> **Activity**
From the entries below, transcribe exactly the lines between the line holding "have hlt : Real.exp" and the line holding "### The block", inclusive; skip all other lines.
*** Block opens ***
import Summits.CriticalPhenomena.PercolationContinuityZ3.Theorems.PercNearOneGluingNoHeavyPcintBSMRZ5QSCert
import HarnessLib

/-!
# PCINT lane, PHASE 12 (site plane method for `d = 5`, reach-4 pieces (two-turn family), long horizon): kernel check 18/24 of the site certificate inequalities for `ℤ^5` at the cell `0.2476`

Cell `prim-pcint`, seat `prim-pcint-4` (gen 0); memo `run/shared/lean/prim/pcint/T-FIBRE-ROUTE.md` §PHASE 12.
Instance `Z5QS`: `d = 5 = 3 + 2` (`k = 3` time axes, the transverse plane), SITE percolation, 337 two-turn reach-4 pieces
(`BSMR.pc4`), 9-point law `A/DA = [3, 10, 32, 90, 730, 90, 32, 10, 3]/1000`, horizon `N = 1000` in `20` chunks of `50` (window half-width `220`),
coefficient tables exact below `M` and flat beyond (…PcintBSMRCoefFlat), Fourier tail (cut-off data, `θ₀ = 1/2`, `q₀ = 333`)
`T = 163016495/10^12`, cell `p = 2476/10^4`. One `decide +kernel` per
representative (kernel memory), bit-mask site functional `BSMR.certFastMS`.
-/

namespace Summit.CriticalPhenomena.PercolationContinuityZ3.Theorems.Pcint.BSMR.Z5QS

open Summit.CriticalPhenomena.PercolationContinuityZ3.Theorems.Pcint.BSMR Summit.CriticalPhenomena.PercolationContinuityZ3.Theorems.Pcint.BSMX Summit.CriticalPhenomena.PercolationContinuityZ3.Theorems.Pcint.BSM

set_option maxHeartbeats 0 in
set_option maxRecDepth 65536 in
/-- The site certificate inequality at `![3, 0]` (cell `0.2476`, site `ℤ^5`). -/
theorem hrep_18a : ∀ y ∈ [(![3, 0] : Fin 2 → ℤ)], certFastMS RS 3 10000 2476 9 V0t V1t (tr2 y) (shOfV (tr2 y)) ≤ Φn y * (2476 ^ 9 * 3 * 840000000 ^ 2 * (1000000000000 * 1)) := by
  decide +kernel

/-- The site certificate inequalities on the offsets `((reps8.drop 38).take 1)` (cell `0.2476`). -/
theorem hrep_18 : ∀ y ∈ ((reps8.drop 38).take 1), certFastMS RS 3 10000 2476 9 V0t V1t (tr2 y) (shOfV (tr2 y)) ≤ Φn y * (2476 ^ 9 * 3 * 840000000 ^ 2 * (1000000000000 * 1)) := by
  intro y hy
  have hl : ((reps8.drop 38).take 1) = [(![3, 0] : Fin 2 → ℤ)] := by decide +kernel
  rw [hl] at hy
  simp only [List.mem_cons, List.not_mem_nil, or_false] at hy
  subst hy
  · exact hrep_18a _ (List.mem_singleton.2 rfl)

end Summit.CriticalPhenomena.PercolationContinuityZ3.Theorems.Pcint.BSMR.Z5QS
*** Block closes ***
*** Block opens ***
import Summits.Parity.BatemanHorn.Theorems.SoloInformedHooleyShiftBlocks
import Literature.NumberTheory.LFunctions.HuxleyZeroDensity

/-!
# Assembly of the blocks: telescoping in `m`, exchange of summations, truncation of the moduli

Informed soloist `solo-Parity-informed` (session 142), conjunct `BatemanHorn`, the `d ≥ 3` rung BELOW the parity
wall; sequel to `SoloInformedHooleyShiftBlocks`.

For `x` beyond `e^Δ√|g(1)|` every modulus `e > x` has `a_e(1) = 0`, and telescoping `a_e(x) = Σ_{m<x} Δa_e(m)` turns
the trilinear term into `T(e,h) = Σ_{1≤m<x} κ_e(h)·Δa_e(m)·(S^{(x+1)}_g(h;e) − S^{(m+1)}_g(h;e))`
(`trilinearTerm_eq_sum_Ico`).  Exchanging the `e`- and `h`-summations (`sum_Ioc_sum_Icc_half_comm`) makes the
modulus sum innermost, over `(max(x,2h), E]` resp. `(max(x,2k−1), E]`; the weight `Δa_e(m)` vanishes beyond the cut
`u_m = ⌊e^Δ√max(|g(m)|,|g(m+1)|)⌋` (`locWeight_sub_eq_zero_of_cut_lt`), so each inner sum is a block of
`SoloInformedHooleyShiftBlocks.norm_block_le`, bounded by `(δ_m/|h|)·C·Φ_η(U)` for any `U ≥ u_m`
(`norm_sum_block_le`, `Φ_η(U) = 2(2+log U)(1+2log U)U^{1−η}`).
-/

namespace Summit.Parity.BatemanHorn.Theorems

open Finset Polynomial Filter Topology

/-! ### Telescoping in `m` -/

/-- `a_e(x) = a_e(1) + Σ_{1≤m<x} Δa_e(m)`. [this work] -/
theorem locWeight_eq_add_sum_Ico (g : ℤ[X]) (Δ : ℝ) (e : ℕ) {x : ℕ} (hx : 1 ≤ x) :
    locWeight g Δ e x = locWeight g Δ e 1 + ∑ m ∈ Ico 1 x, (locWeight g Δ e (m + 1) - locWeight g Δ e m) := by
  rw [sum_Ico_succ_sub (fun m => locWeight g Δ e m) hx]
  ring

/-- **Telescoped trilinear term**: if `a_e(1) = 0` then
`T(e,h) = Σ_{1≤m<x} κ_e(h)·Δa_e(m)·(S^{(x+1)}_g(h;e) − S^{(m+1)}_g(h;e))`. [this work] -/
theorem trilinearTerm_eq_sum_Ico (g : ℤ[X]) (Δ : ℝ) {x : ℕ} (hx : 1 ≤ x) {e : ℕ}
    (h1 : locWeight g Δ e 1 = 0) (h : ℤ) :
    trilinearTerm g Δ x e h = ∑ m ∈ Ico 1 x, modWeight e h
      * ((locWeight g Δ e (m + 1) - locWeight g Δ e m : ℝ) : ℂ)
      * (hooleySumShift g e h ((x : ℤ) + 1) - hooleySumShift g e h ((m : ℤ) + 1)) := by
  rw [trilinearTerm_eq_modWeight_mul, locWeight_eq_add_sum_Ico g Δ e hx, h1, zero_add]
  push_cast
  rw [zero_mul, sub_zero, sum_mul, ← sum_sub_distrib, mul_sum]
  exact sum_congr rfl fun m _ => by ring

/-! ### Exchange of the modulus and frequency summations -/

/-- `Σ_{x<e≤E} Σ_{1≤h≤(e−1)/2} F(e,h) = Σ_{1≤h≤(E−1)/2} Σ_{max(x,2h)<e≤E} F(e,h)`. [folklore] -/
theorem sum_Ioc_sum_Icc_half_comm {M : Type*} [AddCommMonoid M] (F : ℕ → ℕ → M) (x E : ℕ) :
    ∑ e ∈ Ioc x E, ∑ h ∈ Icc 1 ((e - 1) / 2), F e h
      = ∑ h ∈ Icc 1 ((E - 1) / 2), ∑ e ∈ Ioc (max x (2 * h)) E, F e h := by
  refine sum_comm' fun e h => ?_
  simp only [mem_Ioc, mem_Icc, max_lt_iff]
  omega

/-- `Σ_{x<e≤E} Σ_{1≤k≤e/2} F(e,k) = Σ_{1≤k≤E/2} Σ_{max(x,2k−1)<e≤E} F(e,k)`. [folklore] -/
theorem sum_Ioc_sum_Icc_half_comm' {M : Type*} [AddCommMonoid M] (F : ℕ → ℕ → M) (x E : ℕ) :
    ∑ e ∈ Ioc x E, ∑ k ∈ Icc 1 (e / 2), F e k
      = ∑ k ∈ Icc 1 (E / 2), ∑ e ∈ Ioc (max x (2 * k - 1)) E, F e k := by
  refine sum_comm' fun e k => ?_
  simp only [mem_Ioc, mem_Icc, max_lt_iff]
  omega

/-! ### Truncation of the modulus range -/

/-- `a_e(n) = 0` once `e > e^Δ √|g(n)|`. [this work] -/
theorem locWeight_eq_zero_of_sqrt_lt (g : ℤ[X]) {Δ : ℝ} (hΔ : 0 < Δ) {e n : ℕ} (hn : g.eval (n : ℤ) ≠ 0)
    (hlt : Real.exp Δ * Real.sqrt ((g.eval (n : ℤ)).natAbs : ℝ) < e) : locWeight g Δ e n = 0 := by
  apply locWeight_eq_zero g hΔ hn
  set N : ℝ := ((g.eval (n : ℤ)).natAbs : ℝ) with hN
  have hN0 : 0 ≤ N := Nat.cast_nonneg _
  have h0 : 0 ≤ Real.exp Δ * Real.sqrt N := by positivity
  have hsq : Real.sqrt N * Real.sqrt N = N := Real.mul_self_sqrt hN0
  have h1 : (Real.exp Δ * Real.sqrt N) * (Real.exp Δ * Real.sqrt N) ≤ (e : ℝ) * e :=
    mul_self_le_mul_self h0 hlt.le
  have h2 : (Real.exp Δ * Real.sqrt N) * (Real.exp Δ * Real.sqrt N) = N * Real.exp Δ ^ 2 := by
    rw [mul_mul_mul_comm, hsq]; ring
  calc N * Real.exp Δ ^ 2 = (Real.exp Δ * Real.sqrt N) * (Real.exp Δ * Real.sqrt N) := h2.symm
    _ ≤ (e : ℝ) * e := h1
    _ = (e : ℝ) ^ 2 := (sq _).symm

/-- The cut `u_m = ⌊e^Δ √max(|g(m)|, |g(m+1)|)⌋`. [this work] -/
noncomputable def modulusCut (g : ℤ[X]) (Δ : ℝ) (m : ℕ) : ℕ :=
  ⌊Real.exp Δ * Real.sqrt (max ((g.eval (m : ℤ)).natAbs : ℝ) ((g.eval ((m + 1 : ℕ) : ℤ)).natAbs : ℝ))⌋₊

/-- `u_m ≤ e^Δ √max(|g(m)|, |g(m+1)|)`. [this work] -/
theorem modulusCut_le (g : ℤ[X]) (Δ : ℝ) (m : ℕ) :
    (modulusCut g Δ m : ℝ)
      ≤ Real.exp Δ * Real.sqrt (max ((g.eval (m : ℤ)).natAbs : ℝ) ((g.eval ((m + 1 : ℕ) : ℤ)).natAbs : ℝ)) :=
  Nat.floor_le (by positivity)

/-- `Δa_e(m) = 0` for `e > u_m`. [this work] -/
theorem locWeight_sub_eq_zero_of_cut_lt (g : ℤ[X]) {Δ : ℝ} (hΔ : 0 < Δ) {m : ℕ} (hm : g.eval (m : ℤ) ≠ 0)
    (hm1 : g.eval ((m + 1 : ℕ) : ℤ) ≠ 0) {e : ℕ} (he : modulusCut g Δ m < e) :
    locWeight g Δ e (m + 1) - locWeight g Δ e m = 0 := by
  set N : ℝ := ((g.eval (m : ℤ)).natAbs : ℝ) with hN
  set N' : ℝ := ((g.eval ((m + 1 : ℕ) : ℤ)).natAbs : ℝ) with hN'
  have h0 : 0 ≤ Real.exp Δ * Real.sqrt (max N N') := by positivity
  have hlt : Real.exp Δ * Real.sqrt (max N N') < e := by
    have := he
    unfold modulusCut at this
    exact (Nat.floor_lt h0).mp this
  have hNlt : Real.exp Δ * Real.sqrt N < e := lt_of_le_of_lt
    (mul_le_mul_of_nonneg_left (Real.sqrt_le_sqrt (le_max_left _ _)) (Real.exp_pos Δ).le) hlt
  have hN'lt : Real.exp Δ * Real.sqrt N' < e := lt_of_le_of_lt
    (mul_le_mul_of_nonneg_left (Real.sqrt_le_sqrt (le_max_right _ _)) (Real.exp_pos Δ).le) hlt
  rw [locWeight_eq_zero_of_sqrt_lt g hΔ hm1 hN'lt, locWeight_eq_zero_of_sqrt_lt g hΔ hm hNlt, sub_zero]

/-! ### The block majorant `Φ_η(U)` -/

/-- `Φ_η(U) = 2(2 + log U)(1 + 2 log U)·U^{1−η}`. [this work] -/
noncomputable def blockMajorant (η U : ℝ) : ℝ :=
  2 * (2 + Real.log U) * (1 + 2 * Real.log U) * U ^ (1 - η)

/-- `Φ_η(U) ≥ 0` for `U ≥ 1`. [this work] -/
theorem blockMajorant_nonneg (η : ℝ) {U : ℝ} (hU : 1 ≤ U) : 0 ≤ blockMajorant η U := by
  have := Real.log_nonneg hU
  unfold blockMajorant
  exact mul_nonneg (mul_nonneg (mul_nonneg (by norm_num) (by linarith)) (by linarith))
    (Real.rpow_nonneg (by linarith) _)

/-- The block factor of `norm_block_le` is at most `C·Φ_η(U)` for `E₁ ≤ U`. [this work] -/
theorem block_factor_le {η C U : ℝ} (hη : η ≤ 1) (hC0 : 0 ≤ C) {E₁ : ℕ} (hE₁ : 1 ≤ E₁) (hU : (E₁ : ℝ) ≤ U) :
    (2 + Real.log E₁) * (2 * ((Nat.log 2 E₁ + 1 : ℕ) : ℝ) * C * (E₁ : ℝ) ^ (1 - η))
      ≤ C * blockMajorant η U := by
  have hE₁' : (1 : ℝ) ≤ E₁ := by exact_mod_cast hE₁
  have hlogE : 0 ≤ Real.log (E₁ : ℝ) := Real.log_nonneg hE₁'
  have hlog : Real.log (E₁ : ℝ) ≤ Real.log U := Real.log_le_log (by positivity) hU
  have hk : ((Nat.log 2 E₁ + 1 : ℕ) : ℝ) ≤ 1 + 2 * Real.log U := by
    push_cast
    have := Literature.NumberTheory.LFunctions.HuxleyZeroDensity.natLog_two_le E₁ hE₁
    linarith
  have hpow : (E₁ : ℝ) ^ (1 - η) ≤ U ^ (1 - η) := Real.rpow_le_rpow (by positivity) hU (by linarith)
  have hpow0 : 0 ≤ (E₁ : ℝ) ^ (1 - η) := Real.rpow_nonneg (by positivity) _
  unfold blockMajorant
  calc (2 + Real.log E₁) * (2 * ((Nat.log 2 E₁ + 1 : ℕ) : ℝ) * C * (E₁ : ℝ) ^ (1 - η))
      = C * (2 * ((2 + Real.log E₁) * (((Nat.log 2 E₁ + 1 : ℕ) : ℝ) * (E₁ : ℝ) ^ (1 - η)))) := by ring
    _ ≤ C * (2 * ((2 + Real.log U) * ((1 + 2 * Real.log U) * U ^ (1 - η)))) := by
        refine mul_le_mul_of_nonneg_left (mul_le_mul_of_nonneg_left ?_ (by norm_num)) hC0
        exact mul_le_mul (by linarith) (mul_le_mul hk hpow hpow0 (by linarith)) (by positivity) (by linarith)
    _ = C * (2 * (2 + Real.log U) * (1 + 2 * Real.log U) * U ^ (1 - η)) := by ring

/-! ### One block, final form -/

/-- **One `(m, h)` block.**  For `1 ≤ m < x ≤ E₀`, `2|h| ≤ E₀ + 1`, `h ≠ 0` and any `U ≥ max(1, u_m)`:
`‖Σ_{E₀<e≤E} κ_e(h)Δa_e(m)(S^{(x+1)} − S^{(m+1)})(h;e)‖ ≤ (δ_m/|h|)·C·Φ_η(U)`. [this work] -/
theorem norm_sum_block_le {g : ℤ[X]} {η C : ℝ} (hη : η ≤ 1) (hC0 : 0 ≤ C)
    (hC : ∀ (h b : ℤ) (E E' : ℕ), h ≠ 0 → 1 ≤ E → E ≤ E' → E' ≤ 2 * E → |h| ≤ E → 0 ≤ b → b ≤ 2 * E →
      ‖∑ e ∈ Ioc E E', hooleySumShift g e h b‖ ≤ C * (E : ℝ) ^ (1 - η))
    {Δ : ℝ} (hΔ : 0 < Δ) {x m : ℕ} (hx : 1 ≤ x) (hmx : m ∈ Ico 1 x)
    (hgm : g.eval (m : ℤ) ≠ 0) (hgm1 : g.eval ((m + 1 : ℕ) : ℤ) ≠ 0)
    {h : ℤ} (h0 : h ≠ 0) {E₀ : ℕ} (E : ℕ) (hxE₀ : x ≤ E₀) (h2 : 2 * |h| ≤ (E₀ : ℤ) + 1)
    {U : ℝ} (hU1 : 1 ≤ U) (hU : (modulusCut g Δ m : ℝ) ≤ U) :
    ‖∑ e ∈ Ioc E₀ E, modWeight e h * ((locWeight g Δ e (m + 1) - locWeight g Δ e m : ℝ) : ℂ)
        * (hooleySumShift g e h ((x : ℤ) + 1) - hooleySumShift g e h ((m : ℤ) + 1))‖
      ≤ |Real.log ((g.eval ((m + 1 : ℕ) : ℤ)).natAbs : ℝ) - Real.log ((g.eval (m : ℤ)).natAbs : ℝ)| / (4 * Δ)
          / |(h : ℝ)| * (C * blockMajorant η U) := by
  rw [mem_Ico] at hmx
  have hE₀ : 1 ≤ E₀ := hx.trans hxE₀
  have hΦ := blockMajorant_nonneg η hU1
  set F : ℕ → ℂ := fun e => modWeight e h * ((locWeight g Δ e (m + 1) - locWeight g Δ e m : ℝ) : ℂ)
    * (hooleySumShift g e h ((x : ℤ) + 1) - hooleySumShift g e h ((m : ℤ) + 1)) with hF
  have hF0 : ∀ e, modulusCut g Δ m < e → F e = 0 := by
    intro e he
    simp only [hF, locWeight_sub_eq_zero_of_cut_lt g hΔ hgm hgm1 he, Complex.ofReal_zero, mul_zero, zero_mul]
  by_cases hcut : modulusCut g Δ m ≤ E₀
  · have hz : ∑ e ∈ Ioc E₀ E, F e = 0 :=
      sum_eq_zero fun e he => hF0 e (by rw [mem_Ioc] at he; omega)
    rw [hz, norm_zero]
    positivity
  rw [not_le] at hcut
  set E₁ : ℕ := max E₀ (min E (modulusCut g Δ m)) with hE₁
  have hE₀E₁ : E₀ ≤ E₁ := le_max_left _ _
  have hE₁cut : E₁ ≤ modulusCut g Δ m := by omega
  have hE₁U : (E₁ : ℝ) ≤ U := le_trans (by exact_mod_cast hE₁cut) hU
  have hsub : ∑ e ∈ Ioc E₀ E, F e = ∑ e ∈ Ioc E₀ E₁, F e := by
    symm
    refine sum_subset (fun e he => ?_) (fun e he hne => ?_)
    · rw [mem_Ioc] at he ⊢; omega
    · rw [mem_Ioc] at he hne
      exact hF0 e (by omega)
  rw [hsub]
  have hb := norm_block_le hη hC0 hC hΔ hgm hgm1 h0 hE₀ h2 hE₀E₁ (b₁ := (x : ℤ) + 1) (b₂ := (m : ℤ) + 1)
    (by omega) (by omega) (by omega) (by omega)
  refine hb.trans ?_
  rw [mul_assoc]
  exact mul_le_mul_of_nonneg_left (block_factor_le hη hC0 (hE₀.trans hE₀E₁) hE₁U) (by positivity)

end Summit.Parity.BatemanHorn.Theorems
*** Block closes ***
> **Exercise response**
  have hlt : Real.exp Δ * Real.sqrt (max N N') < e := by
    have := he
    unfold modulusCut at this
    exact (Nat.floor_lt h0).mp this
  have hNlt : Real.exp Δ * Real.sqrt N < e := lt_of_le_of_lt
    (mul_le_mul_of_nonneg_left (Real.sqrt_le_sqrt (le_max_left _ _)) (Real.exp_pos Δ).le) hlt
  have hN'lt : Real.exp Δ * Real.sqrt N' < e := lt_of_le_of_lt
    (mul_le_mul_of_nonneg_left (Real.sqrt_le_sqrt (le_max_right _ _)) (Real.exp_pos Δ).le) hlt
  rw [locWeight_eq_zero_of_sqrt_lt g hΔ hm1 hN'lt, locWeight_eq_zero_of_sqrt_lt g hΔ hm hNlt, sub_zero]

/-! ### The block majorant `Φ_η(U)` -/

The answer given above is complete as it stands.